[DIRECTIONS FOR THIS TASK]
Give again the entries below exactly, beginning at the first line and ending at the line with "## of strip".

[SUPPLIED DATA]
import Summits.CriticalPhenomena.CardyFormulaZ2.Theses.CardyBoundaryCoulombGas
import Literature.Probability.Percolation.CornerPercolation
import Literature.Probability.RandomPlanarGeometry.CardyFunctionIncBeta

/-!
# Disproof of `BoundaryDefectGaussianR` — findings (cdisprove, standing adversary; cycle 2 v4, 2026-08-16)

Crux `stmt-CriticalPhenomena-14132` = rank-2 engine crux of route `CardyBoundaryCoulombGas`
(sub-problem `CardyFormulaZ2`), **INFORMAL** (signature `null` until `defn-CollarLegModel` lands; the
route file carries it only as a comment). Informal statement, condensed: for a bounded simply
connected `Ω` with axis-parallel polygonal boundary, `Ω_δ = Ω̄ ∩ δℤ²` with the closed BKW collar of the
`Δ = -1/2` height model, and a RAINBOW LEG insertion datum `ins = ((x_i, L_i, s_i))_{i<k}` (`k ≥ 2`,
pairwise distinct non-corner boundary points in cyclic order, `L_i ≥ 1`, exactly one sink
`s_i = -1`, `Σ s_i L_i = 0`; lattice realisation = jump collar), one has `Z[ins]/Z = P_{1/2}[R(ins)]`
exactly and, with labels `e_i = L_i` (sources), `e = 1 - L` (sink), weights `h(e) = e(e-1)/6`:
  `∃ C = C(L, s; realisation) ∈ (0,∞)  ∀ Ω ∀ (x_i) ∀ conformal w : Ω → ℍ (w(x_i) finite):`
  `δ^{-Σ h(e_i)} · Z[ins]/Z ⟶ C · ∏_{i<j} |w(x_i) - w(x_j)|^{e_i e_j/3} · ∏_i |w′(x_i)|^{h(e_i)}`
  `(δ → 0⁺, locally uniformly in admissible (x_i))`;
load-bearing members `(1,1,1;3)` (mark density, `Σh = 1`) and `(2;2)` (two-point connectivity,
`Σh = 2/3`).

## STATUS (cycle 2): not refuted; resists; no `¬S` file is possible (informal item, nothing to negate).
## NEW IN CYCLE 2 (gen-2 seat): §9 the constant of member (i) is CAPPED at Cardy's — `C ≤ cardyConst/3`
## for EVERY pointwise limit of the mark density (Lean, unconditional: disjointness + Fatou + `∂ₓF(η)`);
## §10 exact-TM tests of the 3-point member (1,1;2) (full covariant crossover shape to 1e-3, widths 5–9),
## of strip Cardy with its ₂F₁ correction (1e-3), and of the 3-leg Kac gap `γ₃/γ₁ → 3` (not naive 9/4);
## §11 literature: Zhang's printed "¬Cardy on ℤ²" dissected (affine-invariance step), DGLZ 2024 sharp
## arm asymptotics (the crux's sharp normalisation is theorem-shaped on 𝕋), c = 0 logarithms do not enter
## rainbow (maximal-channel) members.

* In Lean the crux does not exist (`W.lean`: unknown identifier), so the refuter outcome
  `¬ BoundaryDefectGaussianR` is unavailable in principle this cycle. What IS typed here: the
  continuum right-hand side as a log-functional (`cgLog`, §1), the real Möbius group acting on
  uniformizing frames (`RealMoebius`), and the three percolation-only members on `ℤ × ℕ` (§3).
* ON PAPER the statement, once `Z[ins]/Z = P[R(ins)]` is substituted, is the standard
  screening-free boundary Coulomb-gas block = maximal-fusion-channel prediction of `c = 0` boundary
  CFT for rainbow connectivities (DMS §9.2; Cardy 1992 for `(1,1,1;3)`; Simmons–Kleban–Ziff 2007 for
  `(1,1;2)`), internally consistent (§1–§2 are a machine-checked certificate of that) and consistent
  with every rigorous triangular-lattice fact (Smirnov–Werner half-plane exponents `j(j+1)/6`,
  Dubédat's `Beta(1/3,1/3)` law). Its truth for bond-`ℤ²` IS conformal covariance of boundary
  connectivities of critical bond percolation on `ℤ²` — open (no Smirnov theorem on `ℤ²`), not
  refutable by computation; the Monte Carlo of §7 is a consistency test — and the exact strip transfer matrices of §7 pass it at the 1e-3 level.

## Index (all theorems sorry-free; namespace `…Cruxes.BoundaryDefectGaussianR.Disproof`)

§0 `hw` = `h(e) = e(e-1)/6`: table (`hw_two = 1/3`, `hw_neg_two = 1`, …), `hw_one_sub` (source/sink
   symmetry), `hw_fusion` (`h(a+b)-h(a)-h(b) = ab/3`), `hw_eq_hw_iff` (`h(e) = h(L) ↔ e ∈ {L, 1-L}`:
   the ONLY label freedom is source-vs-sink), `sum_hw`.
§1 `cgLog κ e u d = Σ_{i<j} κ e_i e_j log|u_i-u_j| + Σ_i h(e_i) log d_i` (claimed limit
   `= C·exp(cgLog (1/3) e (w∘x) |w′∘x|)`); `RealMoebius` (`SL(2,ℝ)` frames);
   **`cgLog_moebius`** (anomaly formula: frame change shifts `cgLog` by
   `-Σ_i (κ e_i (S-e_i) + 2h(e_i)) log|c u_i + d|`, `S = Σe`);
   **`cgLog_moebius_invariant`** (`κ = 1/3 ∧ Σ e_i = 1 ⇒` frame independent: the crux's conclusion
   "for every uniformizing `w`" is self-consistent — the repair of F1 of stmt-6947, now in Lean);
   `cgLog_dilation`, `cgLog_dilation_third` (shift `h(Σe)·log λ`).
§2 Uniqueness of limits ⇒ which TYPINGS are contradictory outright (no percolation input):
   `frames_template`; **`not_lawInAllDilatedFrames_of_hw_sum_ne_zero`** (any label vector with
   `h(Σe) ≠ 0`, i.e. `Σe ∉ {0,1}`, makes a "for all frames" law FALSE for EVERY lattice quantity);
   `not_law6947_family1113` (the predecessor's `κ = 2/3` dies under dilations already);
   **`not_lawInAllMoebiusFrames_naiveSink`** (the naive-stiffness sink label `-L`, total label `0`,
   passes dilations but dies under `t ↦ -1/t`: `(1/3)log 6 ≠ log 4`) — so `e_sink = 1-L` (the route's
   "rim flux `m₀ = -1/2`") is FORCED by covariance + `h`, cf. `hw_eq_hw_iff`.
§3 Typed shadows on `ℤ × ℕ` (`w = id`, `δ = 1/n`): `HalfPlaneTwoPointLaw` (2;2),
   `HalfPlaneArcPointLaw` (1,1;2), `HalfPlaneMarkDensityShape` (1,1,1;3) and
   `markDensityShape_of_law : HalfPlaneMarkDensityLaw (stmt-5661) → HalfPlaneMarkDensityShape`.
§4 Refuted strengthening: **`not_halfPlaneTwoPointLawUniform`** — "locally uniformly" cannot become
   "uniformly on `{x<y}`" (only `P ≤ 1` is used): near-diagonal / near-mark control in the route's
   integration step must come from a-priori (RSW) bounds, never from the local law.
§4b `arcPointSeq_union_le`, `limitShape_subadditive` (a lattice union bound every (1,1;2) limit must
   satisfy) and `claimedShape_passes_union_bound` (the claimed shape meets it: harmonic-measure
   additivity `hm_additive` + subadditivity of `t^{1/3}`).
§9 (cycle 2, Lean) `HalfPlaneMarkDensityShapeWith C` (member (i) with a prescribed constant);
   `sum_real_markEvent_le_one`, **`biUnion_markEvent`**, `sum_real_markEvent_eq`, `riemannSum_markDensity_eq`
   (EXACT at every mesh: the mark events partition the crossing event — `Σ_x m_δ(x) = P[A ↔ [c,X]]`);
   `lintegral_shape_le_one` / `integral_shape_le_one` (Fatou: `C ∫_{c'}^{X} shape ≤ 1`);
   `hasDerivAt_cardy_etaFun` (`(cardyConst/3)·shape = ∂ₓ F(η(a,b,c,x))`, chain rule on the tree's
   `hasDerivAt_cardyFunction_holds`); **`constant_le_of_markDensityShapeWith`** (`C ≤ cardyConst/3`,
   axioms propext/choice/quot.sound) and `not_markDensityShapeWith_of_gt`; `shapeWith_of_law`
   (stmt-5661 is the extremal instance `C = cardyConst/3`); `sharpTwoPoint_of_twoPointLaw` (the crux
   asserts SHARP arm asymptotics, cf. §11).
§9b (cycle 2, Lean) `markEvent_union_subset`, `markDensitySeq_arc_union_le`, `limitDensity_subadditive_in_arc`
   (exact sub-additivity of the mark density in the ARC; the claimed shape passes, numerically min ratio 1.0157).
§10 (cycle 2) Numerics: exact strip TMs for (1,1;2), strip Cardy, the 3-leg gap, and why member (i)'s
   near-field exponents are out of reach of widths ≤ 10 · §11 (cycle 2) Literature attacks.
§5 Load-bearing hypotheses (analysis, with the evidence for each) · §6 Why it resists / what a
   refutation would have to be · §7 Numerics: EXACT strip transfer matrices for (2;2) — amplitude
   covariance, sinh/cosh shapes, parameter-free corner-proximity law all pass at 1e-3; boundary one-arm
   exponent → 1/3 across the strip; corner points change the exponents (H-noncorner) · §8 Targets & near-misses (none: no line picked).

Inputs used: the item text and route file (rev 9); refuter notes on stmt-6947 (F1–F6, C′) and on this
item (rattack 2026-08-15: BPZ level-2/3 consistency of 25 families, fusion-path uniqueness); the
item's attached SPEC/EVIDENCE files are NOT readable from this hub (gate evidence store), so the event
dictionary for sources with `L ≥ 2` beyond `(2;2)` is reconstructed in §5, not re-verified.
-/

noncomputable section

[WRITTEN SOLUTION]
import Summits.CriticalPhenomena.CardyFormulaZ2.Theses.CardyBoundaryCoulombGas
import Literature.Probability.Percolation.CornerPercolation
import Literature.Probability.RandomPlanarGeometry.CardyFunctionIncBeta

/-!
# Disproof of `BoundaryDefectGaussianR` — findings (cdisprove, standing adversary; cycle 2 v4, 2026-08-16)

Crux `stmt-CriticalPhenomena-14132` = rank-2 engine crux of route `CardyBoundaryCoulombGas`
(sub-problem `CardyFormulaZ2`), **INFORMAL** (signature `null` until `defn-CollarLegModel` lands; the
route file carries it only as a comment). Informal statement, condensed: for a bounded simply
connected `Ω` with axis-parallel polygonal boundary, `Ω_δ = Ω̄ ∩ δℤ²` with the closed BKW collar of the
`Δ = -1/2` height model, and a RAINBOW LEG insertion datum `ins = ((x_i, L_i, s_i))_{i<k}` (`k ≥ 2`,
pairwise distinct non-corner boundary points in cyclic order, `L_i ≥ 1`, exactly one sink
`s_i = -1`, `Σ s_i L_i = 0`; lattice realisation = jump collar), one has `Z[ins]/Z = P_{1/2}[R(ins)]`
exactly and, with labels `e_i = L_i` (sources), `e = 1 - L` (sink), weights `h(e) = e(e-1)/6`:
  `∃ C = C(L, s; realisation) ∈ (0,∞)  ∀ Ω ∀ (x_i) ∀ conformal w : Ω → ℍ (w(x_i) finite):`
  `δ^{-Σ h(e_i)} · Z[ins]/Z ⟶ C · ∏_{i<j} |w(x_i) - w(x_j)|^{e_i e_j/3} · ∏_i |w′(x_i)|^{h(e_i)}`
  `(δ → 0⁺, locally uniformly in admissible (x_i))`;
load-bearing members `(1,1,1;3)` (mark density, `Σh = 1`) and `(2;2)` (two-point connectivity,
`Σh = 2/3`).

## STATUS (cycle 2): not refuted; resists; no `¬S` file is possible (informal item, nothing to negate).
## NEW IN CYCLE 2 (gen-2 seat): §9 the constant of member (i) is CAPPED at Cardy's — `C ≤ cardyConst/3`
## for EVERY pointwise limit of the mark density (Lean, unconditional: disjointness + Fatou + `∂ₓF(η)`);
## §10 exact-TM tests of the 3-point member (1,1;2) (full covariant crossover shape to 1e-3, widths 5–9),
## of strip Cardy with its ₂F₁ correction (1e-3), and of the 3-leg Kac gap `γ₃/γ₁ → 3` (not naive 9/4);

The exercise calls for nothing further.